WHAT THE EXERCISE ASKS — Every line in the data below that has the word "Disjoint" should be returned.

========

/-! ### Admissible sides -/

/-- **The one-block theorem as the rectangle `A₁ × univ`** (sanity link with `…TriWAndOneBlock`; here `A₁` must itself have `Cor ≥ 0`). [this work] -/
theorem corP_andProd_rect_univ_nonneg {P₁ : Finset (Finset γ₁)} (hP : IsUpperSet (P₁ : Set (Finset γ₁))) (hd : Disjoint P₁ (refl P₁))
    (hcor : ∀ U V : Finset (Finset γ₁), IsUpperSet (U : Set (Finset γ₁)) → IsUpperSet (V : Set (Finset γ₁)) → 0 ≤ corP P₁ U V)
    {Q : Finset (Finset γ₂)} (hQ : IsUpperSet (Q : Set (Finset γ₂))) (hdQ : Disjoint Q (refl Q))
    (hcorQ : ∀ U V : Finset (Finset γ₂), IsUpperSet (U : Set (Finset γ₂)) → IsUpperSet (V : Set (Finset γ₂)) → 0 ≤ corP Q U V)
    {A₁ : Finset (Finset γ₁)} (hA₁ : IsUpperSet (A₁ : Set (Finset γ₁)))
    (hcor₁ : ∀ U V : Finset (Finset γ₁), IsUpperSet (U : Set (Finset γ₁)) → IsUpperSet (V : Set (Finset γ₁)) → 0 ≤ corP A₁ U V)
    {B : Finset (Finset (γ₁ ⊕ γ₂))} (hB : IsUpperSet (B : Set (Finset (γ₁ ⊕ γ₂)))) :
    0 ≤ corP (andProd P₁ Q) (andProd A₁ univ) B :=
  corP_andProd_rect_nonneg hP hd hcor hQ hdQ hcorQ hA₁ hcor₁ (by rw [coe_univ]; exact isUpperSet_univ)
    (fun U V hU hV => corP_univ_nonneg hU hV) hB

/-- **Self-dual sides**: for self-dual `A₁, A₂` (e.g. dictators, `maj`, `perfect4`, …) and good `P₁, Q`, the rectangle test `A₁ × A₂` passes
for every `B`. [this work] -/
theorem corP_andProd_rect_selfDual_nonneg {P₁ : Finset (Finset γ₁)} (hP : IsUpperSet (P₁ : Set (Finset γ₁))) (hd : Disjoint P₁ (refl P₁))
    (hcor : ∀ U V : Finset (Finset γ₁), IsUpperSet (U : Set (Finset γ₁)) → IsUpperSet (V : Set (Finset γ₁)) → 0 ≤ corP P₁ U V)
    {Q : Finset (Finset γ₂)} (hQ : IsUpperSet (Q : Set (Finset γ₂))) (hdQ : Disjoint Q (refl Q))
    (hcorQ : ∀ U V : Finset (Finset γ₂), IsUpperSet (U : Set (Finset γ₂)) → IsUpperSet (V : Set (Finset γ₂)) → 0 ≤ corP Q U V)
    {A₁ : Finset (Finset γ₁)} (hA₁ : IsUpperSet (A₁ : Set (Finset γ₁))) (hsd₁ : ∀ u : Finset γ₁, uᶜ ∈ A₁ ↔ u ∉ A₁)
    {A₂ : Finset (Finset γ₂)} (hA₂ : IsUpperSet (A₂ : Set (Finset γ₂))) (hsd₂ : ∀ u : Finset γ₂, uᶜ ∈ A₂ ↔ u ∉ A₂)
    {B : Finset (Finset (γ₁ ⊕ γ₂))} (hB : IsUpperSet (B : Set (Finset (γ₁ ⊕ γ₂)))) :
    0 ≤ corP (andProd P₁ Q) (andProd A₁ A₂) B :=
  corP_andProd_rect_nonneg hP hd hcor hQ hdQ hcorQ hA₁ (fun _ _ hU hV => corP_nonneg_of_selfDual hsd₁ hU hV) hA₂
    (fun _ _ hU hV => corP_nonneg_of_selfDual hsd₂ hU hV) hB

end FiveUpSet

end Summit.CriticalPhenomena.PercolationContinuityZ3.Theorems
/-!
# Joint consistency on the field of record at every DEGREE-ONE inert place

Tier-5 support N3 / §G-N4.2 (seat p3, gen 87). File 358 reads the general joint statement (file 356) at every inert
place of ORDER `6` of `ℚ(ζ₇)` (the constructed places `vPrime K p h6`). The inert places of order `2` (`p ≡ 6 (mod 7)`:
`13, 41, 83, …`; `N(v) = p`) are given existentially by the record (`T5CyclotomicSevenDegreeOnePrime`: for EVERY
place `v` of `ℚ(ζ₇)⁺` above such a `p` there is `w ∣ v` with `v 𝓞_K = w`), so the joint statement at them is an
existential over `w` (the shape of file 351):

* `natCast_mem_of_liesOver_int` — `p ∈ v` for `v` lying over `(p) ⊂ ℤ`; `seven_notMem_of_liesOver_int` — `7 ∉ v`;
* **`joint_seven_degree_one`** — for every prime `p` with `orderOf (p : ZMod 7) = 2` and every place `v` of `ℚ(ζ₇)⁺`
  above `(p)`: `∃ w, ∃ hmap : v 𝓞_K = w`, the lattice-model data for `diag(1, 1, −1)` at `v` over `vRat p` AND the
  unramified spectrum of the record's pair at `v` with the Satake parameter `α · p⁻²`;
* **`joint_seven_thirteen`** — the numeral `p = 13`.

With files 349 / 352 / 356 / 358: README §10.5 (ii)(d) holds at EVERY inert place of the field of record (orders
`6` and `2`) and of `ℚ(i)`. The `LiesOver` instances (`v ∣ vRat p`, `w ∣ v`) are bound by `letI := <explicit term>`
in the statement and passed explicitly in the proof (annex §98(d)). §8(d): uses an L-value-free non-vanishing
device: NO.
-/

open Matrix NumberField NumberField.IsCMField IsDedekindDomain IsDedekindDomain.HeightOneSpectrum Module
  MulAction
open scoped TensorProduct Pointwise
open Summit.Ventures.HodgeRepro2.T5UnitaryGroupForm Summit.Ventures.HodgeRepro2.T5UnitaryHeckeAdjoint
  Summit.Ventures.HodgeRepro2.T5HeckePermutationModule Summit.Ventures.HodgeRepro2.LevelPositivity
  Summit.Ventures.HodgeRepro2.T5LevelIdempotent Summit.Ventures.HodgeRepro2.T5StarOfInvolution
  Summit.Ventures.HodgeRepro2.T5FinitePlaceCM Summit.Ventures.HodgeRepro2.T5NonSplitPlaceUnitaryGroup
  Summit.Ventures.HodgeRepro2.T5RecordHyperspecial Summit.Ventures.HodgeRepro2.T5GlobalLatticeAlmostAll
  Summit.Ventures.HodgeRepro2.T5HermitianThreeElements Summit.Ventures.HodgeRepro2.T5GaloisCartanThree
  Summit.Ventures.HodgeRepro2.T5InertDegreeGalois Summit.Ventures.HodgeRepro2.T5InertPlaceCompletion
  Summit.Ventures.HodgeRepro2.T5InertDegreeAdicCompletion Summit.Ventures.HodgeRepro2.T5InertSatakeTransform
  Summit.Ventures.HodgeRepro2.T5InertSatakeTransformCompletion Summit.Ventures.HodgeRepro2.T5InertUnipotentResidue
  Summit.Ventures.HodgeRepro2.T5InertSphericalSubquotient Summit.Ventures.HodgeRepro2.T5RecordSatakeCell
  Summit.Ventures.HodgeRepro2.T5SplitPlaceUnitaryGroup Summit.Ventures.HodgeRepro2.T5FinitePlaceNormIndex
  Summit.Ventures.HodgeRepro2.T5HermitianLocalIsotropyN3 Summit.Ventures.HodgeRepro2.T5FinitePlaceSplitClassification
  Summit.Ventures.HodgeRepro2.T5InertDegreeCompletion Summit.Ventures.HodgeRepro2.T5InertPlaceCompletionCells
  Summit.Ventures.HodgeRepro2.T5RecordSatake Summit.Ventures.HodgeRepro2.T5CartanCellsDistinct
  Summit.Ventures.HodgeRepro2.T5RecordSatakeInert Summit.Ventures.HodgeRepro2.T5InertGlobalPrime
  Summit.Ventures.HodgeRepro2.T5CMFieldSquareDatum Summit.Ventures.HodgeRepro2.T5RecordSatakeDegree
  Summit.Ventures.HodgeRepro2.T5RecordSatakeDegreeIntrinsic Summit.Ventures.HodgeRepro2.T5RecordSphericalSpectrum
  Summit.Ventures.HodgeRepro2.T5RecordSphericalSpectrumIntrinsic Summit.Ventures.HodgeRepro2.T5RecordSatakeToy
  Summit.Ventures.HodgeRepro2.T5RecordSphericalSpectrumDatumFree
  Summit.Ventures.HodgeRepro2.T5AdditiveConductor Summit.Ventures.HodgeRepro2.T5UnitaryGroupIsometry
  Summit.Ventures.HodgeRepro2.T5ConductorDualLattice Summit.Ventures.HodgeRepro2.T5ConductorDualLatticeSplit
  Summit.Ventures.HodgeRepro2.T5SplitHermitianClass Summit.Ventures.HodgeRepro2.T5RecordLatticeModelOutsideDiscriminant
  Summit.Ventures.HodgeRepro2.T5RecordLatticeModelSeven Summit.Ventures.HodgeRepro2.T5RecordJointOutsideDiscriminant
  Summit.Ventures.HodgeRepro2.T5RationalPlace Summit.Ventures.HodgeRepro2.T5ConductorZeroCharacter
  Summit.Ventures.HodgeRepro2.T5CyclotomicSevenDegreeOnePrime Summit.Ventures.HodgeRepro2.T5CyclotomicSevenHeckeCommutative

========

WRITTEN ANSWER —
theorem corP_andProd_rect_univ_nonneg {P₁ : Finset (Finset γ₁)} (hP : IsUpperSet (P₁ : Set (Finset γ₁))) (hd : Disjoint P₁ (refl P₁))
    {Q : Finset (Finset γ₂)} (hQ : IsUpperSet (Q : Set (Finset γ₂))) (hdQ : Disjoint Q (refl Q))
theorem corP_andProd_rect_selfDual_nonneg {P₁ : Finset (Finset γ₁)} (hP : IsUpperSet (P₁ : Set (Finset γ₁))) (hd : Disjoint P₁ (refl P₁))
    {Q : Finset (Finset γ₂)} (hQ : IsUpperSet (Q : Set (Finset γ₂))) (hdQ : Disjoint Q (refl Q))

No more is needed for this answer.